The well plate was bound to interferon α in a 100 μl sample by an antigen-antibody reaction. Next, after binding a rabbit anti-human interferon α polyclonal antibody (secondary antibody), a peroxidase-labeled anti-rabbit antibody was bound. Color was developed using tetramethylbenzidine to stop the reaction. Next, the absorbance at 450 nm was measured using V max kinetics.
The measurement was performed using a tic microplate reader (Molecular Devices). All results were expressed as pg / ml according to an interferon α standard curve. Table 92 shows the results.
And Table 93.

[0212]

[Table 92]

[0213]

[Table 93] The compound of the present invention exhibits excellent interferon α-inducing ability as compared with a control drug, and diseases caused by the involvement of viruses such as rheumatoid arthritis, warts, hepatitis B, hepatitis C, and cancer and other neoplastic diseases. It is extremely useful for the treatment of

[0214]

Industrial Applicability The compounds of the present invention have excellent interferon-inducing ability, and are diseases caused by the involvement of viruses such as rheumatoid arthritis, warts, hepatitis B, hepatitis C, and cancers and other tumors. It is extremely useful for treating sexual diseases.

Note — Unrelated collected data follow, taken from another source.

/-- **SQUARE CRITERION.** If `ê(pr₁ q) = 1` and `ê_b(pr₁ q)` dies in `ℤ/2`, then `(inl q)^ell ∈ 2·(Δ^tp_Y)^ell`:
`ê_b(pr₁ q) = t²` in `Ẑ` («`Ker(Ẑ → ℤ/2) = Ẑ²`»), and `(inl q)^ell = ((inl b^t)^ell)²` since both have the same
coordinates `(ê, ê_b) = (1, t²)`. [cite: MochizukiEtTh2009, §1 p.13] -/
theorem toEll_inl_mem_ellPowersY_two {q : Gfp} (hx : eHat (gfpFst q) = 1)
    (hy : ZHatLevel.level 2 (eHatB (gfpFst q)) = 1) :
    toEll (ThetaSetting.modelχ p) (SemidirectProduct.inl q) ∈ ellPowersY (ThetaSetting.modelχ p) 2 := by
  obtain ⟨t, ht⟩ := (ZHatLevel.level_eq_one_iff_exists_pow 2 _).mp hy
  have h2 : ((2 : ℕ+) : ℕ) = 2 := rfl
  rw [h2] at ht
  set w : PiTpχ p := SemidirectProduct.inl (bPowGfp t) with hw
  have hwY : w ∈ (ThetaSetting.modelχ p).DtpY := inl_bPowGfp_mem_dtpY p t
  have heq : toEll (ThetaSetting.modelχ p) (SemidirectProduct.inl q) =
      toEll (ThetaSetting.modelχ p) w ^ 2 := by
    rw [← map_pow, eq_comm, toEll_modelχ_eq_iff, hw, ← map_pow, ← map_inv, ← map_mul, inl_mem_ellKerχ_iff,
      map_mul, map_inv, map_pow, gfpFst_bPowGfp, map_mul, map_mul, map_inv, map_inv, map_pow, map_pow,
      eHat_bPow, eHatB_bPow, hx, ht, one_pow, inv_one, one_mul, inv_mul_cancel]
    exact ⟨rfl, rfl⟩
  rw [heq]
  refine Subgroup.subset_closure ⟨toEll (ThetaSetting.modelχ p) w, ⟨w, hwY, rfl⟩, ?_⟩
  simp only [h2]

/-! ### 4. The clause TM₂ at the χ-model -/

/-- The graph element `(η a, 1) ∈ Γ` (a lift of `1 ∈ Z`). [cite: MochizukiEtTh2009, §1 p.12] -/
private theorem eta_a_mem_Gfp' :
    ((eta (FreeGroup.of 0), Multiplicative.ofAdd (1 : ℤ)) : F₂hatT × Multiplicative ℤ) ∈ Gfp := by
  have h := eta_mk_mem_Gfp (FreeGroup.of 0)
  rwa [expA_apply, heisHom_of_zero] at h

/-- The `a`-axis is untwisted: `θ_{χ(σ)}` fixes `(η a, 1)`. [cite: MochizukiEtTh2009, §1 p.12] -/
private theorem actχ_eta_a' (σ : GQp p) :
    actχ p σ ⟨(eta (FreeGroup.of 0), Multiplicative.ofAdd (1 : ℤ)), eta_a_mem_Gfp'⟩ =
      ⟨(eta (FreeGroup.of 0), Multiplicative.ofAdd (1 : ℤ)), eta_a_mem_Gfp'⟩ := by
  apply Subtype.ext
  rw [actχ_apply, coe_twistGfp]
  exact Prod.ext (twist_eta_of_zero _) rfl

/-- `−1 ≠ 1` in `ℚ̄_p`. [folklore] -/
private theorem neg_one_ne_one'' : (-1 : PadicAlgCl p) ≠ 1 := by
  intro h
  have h2 : (2 : PadicAlgCl p) = 0 := by
    calc (2 : PadicAlgCl p) = 1 - (-1) := by norm_num
      _ = 0 := by rw [h, sub_self]
  exact two_ne_zero h2

/-- `(−1)^k = −1` forces `k` odd. [folklore] -/
private theorem odd_of_neg_one_pow_eq' {k : ℕ} (h : (-1 : PadicAlgCl p) ^ k = -1) : Odd k := by
  rcases Nat.even_or_odd k with hk | hk
  · rw [hk.neg_one_pow] at h
    exact absurd h.symm (neg_one_ne_one'' p)
  · exact hk

/-- `(−1)^m = 1` forces `m` even. [folklore] -/
private theorem even_of_neg_one_pow_eq_one' {m : ℕ} (h : (-1 : PadicAlgCl p) ^ m = 1) : Even m := by
  rcases Nat.even_or_odd m with hm | hm
  · exact hm
  · rw [hm.neg_one_pow] at h
    exact absurd h (neg_one_ne_one'' p)

/-- Conjugation in `Π^tp_X = Γ ⋊_χ G_{ℚ_p}` of a `Δ`-element: `g · inl q · g⁻¹ = inl (g.left · θ_{χ(g.right)} q · g.left⁻¹)`.
[cite: MochizukiEtTh2009, §1 p.12] -/
theorem conj_inl_eq (g : PiTpχ p) (q : Gfp) :
    g * SemidirectProduct.inl q * g⁻¹ = SemidirectProduct.inl (g.left * actχ p g.right q * g.left⁻¹) := by
  have h1 : (SemidirectProduct.inr g.right : PiTpχ p) * SemidirectProduct.inl q * (SemidirectProduct.inr g.right)⁻¹ =
      SemidirectProduct.inl (actχ p g.right q) := by
    rw [← map_inv, ← SemidirectProduct.inl_aut]
  calc g * SemidirectProduct.inl q * g⁻¹
      = (SemidirectProduct.inl g.left * SemidirectProduct.inr g.right) * SemidirectProduct.inl q *
          (SemidirectProduct.inl g.left * SemidirectProduct.inr g.right)⁻¹ := by
        rw [SemidirectProduct.inl_left_mul_inr_right]
    _ = SemidirectProduct.inl g.left *
          ((SemidirectProduct.inr g.right : PiTpχ p) * SemidirectProduct.inl q * (SemidirectProduct.inr g.right)⁻¹) *
          (SemidirectProduct.inl g.left)⁻¹ := by group
    _ = SemidirectProduct.inl (g.left * actχ p g.right q * g.left⁻¹) := by
        rw [h1, ← map_inv, ← map_mul, ← map_mul]

/-- **The clause TM₂ (`tate2`) HOLDS at the χ-twisted model** with `y₁ = inl(b)`, `z = inl(a)`, `ζ = −1`, `r = p`.
[cite: MochizukiEtTh2009, §1 p.13] -/
theorem modelχ_tate2 :
    ∃ (y₁ z : (ThetaSetting.modelχ p).PiTemp) (ζ r : PadicAlgCl p),
      y₁ ∈ (ThetaSetting.modelχ p).DtpY ∧ z ∈ (ThetaSetting.modelχ p).DeltaTemp ∧
      (ThetaSetting.modelχ p).toZ z = Multiplicative.ofAdd 1 ∧
      IsPrimitiveRoot ζ ((2 : ℕ+) : ℕ) ∧ r ^ ((2 : ℕ+) : ℕ) = (ThetaSetting.modelχ p).qX ∧
      (∀ y : (ThetaSetting.modelχ p).PiTemp, y ∈ (ThetaSetting.modelχ p).DtpY → ∃ k : ℕ,
        toEll (ThetaSetting.modelχ p) y * (toEll (ThetaSetting.modelχ p) y₁ ^ k)⁻¹ ∈
          ellPowersY (ThetaSetting.modelχ p) 2) ∧
      (∀ k : ℕ, toEll (ThetaSetting.modelχ p) y₁ ^ k ∈ ellPowersY (ThetaSetting.modelχ p) 2 ↔
        ((2 : ℕ+) : ℕ) ∣ k) ∧
      (∀ (g : (ThetaSetting.modelχ p).PiTemp) (k : ℕ), (ThetaSetting.modelχ p).aug g ζ = ζ ^ k →
        ∀ y : (ThetaSetting.modelχ p).PiTemp, y ∈ (ThetaSetting.modelχ p).DtpY →
          toEll (ThetaSetting.modelχ p) (g * y * g⁻¹) * (toEll (ThetaSetting.modelχ p) y ^ k)⁻¹ ∈
            ellPowersY (ThetaSetting.modelχ p) 2) ∧
      (∀ (g : (ThetaSetting.modelχ p).PiTemp) (m : ℕ), (ThetaSetting.modelχ p).aug g r = ζ ^ m * r →
        toEll (ThetaSetting.modelχ p) (g * z * g⁻¹ * z⁻¹) * (toEll (ThetaSetting.modelχ p) y₁ ^ m)⁻¹ ∈
          ellPowersY (ThetaSetting.modelχ p) 2) := by
  set D := ThetaSetting.modelχ p with hD
  have h2 : ((2 : ℕ+) : ℕ) = 2 := rfl
  have hp0 : ((p : ℕ) : PadicAlgCl p) ≠ 0 := Nat.cast_ne_zero.mpr (Fact.out : p.Prime).ne_zero
  -- the data
  let bG : Gfp := bPowGfp (iotaZ (Multiplicative.ofAdd 1))
  let aG : Gfp := ⟨(eta (FreeGroup.of 0), Multiplicative.ofAdd (1 : ℤ)), eta_a_mem_Gfp'⟩
  let y₁ : D.PiTemp := (SemidirectProduct.inl bG : PiTpχ p)
  let z : D.PiTemp := (SemidirectProduct.inl aG : PiTpχ p)
  have hbG_fst : gfpFst bG = eta (FreeGroup.of 1) := by rw [gfpFst_bPowGfp, bPow_iotaZ_one]
  have hbG_x : eHat (gfpFst bG) = 1 := by rw [gfpFst_bPowGfp, eHat_bPow]
  have hbG_y : eHatB (gfpFst bG) = iotaZ (Multiplicative.ofAdd 1) := by rw [gfpFst_bPowGfp, eHatB_bPow]
  have haG_x : eHat (gfpFst aG) = iotaZ (Multiplicative.ofAdd 1) := by
    rw [gfpFst_apply]
    change eHat (eta (FreeGroup.of 0)) = _
    rw [eHat_eta, expA_apply, heisHom_of_zero]
  have haG_y : eHatB (gfpFst aG) = 1 := by
    rw [gfpFst_apply]
    exact eHatB_eta_of_zero
  -- the same two facts with `aG` unfolded (for goals produced by `actχ_eta_a'`)
  have haG_x' : eHat (gfpFst ⟨(eta (FreeGroup.of 0), Multiplicative.ofAdd (1 : ℤ)), eta_a_mem_Gfp'⟩) =
      iotaZ (Multiplicative.ofAdd 1) := haG_x
  have hy₁ : y₁ ∈ D.DtpY := inl_bPowGfp_mem_dtpY p _
  have hz : z ∈ D.DeltaTemp := (mem_deltaTempχ_iff p _).mpr (SemidirectProduct.right_inl _)
  have hzZ : D.toZ z = Multiplicative.ofAdd 1 := by
    change (chiTwistData p).toZ _ = _
    rw [GfpTwistData.toZ_apply, SemidirectProduct.left_inl, gfpSnd_apply]
  -- the level-`2` character, read in `ℤ/2`
  let lev : ZH →* Multiplicative (ZMod 2) := ZHatLevel.level 2
  have hlev : ∀ t : ZH, lev t = ZHatLevel.level 2 t := fun _ => rfl
  have hlev_aut : ∀ (φ : MulAut ZH) (t : ZH), lev (φ t) = lev t := fun φ t => level_two_aut φ t
  have hlev_bG : lev (eHatB (gfpFst bG)) = Multiplicative.ofAdd 1 := by
    rw [hbG_y]; exact level_two_iotaZ_one
  have hlev_one : lev (iotaZ (Multiplicative.ofAdd 1)) = Multiplicative.ofAdd 1 := level_two_iotaZ_one
  refine ⟨y₁, z, -1, ((p : ℕ) : PadicAlgCl p), hy₁, hz, hzZ, ?_, ?_, ?_, ?_, ?_, ?_⟩
  · rw [h2]; exact IsPrimitiveRoot.neg_one 0 (by decide)
  · rw [h2]; rfl
  · -- (a) generation: `y ≡ y₁^{ê_b(y) mod 2}` modulo squares
    intro y hy
    obtain ⟨hyr, -, hyx⟩ := right_eq_one_and_eHat_eq_one_of_mem_dtpY p hy
    set v : ZMod 2 := Multiplicative.toAdd (lev (eHatB (gfpFst y.left))) with hv
    refine ⟨v.val, ?_⟩
    rw [← map_pow (toEll D), ← map_inv (toEll D), ← map_mul (toEll D), eq_inl_of_right_eq_one hyr]
    change toEll D (SemidirectProduct.inl y.left * ((SemidirectProduct.inl bG : PiTpχ p) ^ v.val)⁻¹) ∈ _
    rw [← map_pow (SemidirectProduct.inl : Gfp →* PiTpχ p), ← map_inv (SemidirectProduct.inl : Gfp →* PiTpχ p),
      ← map_mul (SemidirectProduct.inl : Gfp →* PiTpχ p)]
    refine toEll_inl_mem_ellPowersY_two p ?_ ?_
    · simp only [map_mul, map_inv, map_pow, hyx, hbG_x, one_pow, inv_one, mul_one]
    · show lev (eHatB (gfpFst (y.left * (bG ^ v.val)⁻¹))) = 1
      simp only [map_mul, map_inv, map_pow]
      rw [hlev_bG, ← ofAdd_nsmul, nsmul_eq_mul, mul_one, ZMod.natCast_zmod_val, hv, ofAdd_toAdd,
        mul_inv_cancel]
  · -- (a′) `ȳ₁^k` is a square iff `2 ∣ k`
    intro k
    rw [h2]
    constructor
    · intro hk
      -- the level-2 `b`-exponent as a homomorphism on `Π^tp_X`, descended to `(Π^tp_X)^ell`
      let Ψ₀ : PiTpχ p →* Multiplicative (ZMod 2) :=
        MonoidHom.mk' (fun g => lev (eHatB (gfpFst g.left))) fun g h => by
          show lev (eHatB (gfpFst (g * h).left)) = lev (eHatB (gfpFst g.left)) * lev (eHatB (gfpFst h.left))
          rw [SemidirectProduct.mul_left, map_mul, map_mul, map_mul, actχ_apply, gfpFst_twistGfp, eHatB_twist,
            hlev_aut]
      have hΨ₀ : ∀ g : PiTpχ p, Ψ₀ g = lev (eHatB (gfpFst g.left)) := fun _ => rfl
      have hker : CurveTheta.ellKer (curveχ p) ≤ Ψ₀.ker := by
        intro g hg
        have hgr : g.right = 1 := right_eq_one_of_mem_ellKerχ p hg
        rw [eq_inl_of_right_eq_one hgr, inl_mem_ellKerχ_iff] at hg
        rw [MonoidHom.mem_ker, hΨ₀, hg.2, map_one]
      let Ψ : D.GtpEll →* Multiplicative (ZMod 2) := QuotientGroup.lift (CurveTheta.ellKer (curveχ p)) Ψ₀ hker
      have hΨ : ∀ g : PiTpχ p, Ψ (toEll D g) = Ψ₀ g := fun g => by
        change Ψ (toEll (ThetaSetting.modelχ p) g) = _
        rw [toEll_modelχ_apply, QuotientGroup.mk'_apply]
        exact QuotientGroup.lift_mk _ hker g
      have hS : ellPowersY D 2 ≤ Ψ.ker := by
        rw [ellPowersY, Subgroup.closure_le]
        rintro _ ⟨e, ⟨w, -, rfl⟩, rfl⟩
        change toEll D w ^ ((2 : ℕ+) : ℕ) ∈ Ψ.ker
        rw [MonoidHom.mem_ker, map_pow, h2, mulZMod_two_sq]
      have h1 : Ψ (toEll D y₁ ^ k) = 1 := (MonoidHom.mem_ker).mp (hS hk)
      rw [map_pow, hΨ, hΨ₀, SemidirectProduct.left_inl, hlev_bG] at h1
      have h1' := congrArg Multiplicative.toAdd h1
      rw [toAdd_pow, toAdd_ofAdd, toAdd_one, nsmul_eq_mul, mul_one] at h1'
      exact (ZMod.natCast_eq_zero_iff k 2).mp h1'
    · rintro ⟨j, rfl⟩
      rw [pow_mul', ← map_pow (toEll D)]
      exact Subgroup.subset_closure ⟨toEll D (y₁ ^ j), ⟨y₁ ^ j, D.DtpY.pow_mem hy₁ j, rfl⟩, rfl⟩
  · -- (b) Tate twist: `k` is odd; conjugation multiplies `ê_b` by `χ(σ)`, invisible mod `2`
    intro g k hk y hy
    have hk' : (-1 : PadicAlgCl p) ^ k = -1 := by rw [← hk, map_neg, map_one]
    have hkodd := odd_of_neg_one_pow_eq' p hk'
    obtain ⟨hyr, -, hyx⟩ := right_eq_one_and_eHat_eq_one_of_mem_dtpY p hy
    rw [← map_pow (toEll D), ← map_inv (toEll D), ← map_mul (toEll D), eq_inl_of_right_eq_one hyr,
      conj_inl_eq,
      ← map_pow (SemidirectProduct.inl : Gfp →* PiTpχ p), ← map_inv (SemidirectProduct.inl : Gfp →* PiTpχ p),
      ← map_mul (SemidirectProduct.inl : Gfp →* PiTpχ p)]
    refine toEll_inl_mem_ellPowersY_two p ?_ ?_
    · simp only [map_mul, map_inv, map_pow, actχ_apply, gfpFst_twistGfp, eHat_twist, hyx, one_pow, inv_one,
        mul_one, mul_inv_cancel]
    · show lev (eHatB (gfpFst (g.left * actχ p g.right y.left * g.left⁻¹ * (y.left ^ k)⁻¹))) = 1
      simp only [map_mul, map_inv, map_pow, actχ_apply, gfpFst_twistGfp, eHatB_twist, hlev_aut]
      rw [mulZMod_two_inv, mulZMod_two_inv, mul_right_comm _ _ (lev (eHatB (gfpFst g.left))), ← sq,
        mulZMod_two_sq, one_mul, ← pow_succ']
      exact mulZMod_two_pow_even _ (hkodd.add_odd odd_one)
  · -- (c) Kummer class of `q_X = p²`: `m` is even; the `a`-axis is untwisted, so `[g, z]` is a `Γ`-commutator
    intro g m hm
    have hm1 : (-1 : PadicAlgCl p) ^ m = 1 := by
      have h' : (-1 : PadicAlgCl p) ^ m * (p : ℕ) = 1 * (p : ℕ) := by
        rw [one_mul, ← hm]; exact map_natCast _ p
      exact mul_right_cancel₀ hp0 h'
    have hmev := even_of_neg_one_pow_eq_one' p hm1
    change toEll D (g * SemidirectProduct.inl aG * g⁻¹ * (SemidirectProduct.inl aG)⁻¹) *
        (toEll D (SemidirectProduct.inl bG) ^ m)⁻¹ ∈ _
    rw [← map_pow (toEll D), ← map_inv (toEll D), ← map_mul (toEll D), conj_inl_eq, actχ_eta_a',
      ← map_inv (SemidirectProduct.inl : Gfp →* PiTpχ p), ← map_mul (SemidirectProduct.inl : Gfp →* PiTpχ p),
      ← map_pow (SemidirectProduct.inl : Gfp →* PiTpχ p), ← map_inv (SemidirectProduct.inl : Gfp →* PiTpχ p),
      ← map_mul (SemidirectProduct.inl : Gfp →* PiTpχ p)]
    refine toEll_inl_mem_ellPowersY_two p ?_ ?_
    · simp only [map_mul, map_inv, map_pow, haG_x, haG_x', hbG_x, one_pow, inv_one, mul_one]
      rw [zh_mul_comm (eHat (gfpFst g.left)) (iotaZ (Multiplicative.ofAdd 1))]
      group
    · show lev (eHatB (gfpFst (g.left * aG * g.left⁻¹ * aG⁻¹ * (bG ^ m)⁻¹))) = 1
      simp only [map_mul, map_inv, map_pow, haG_y, hlev_bG, inv_one, mul_one, mul_inv_cancel, one_mul]
      rw [inv_eq_one]
      exact mulZMod_two_pow_even _ hmev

 ────────────────────────────────────────────────── ─── Continued on the front page (72) Inventor Katsutoshi Tsubouchi 37-1 Inoguchi 37, Katsuyama-shi, Fukui Prefecture Hokuriku Pharmaceutical Co., Ltd.

Claims (1)

[Claims] (1) The following general formula (I): (Wherein R ¹ is COR ⁷ , SO ₂ NR ⁸ R ⁹ , CONR
⁸ R ⁹ , NR ¹⁰ R ¹¹ , a group represented by C (R ¹² ) = NOH, a hydroxyl group or a cyano group, R ² and R ³ are the same or different and represent a hydrogen atom or a lower alkyl group, and R ⁴ represents hydrogen R ⁵ represents a hydrogen atom, a linear or branched alkyl group having 1 to 10 carbon atoms which may be substituted with one or more hydroxyl groups, lower alkoxy groups, cyclic alkyl groups or halogen atoms; the atom or a lower alkyl group, R ⁶
Represents a hydrogen atom, a lower alkyl group, a lower alkoxy group or a halogen atom; R ⁷ represents a hydroxyl group, a lower alkyl group or a lower alkoxy group; R ⁸ and R ⁹ may be the same or different and represent a hydrogen atom or a lower alkyl group; ¹⁰ is a hydrogen atom, a lower alkyl group, a benzyl group, R ¹¹ is a hydrogen atom, a lower alkyl group, a benzyl group, a lower alkanesulfonyl group, a lower alkanoyl group, a substituted or unsubstituted carbamoyl group, a substituted or unsubstituted thio A carbamoyl group or a substituted or unsubstituted benzenesulfonyl group; R ¹² represents a hydrogen atom or a lower alkyl group; m represents an integer of 0 to 1; n represents an integer of 1 to 3; Represents an alkylene chain or a carbon chain represented by CH = CH, Y represents a sulfur atom or a carbon chain represented by CH = CH, and a bond represented by a solid line and a dotted line is Bond or a double bond. 1)-(substituted aryl) alkyl-1H-imidazopyridin-4-amine derivatives represented by the following formulas: or a pharmacologically acceptable salt thereof.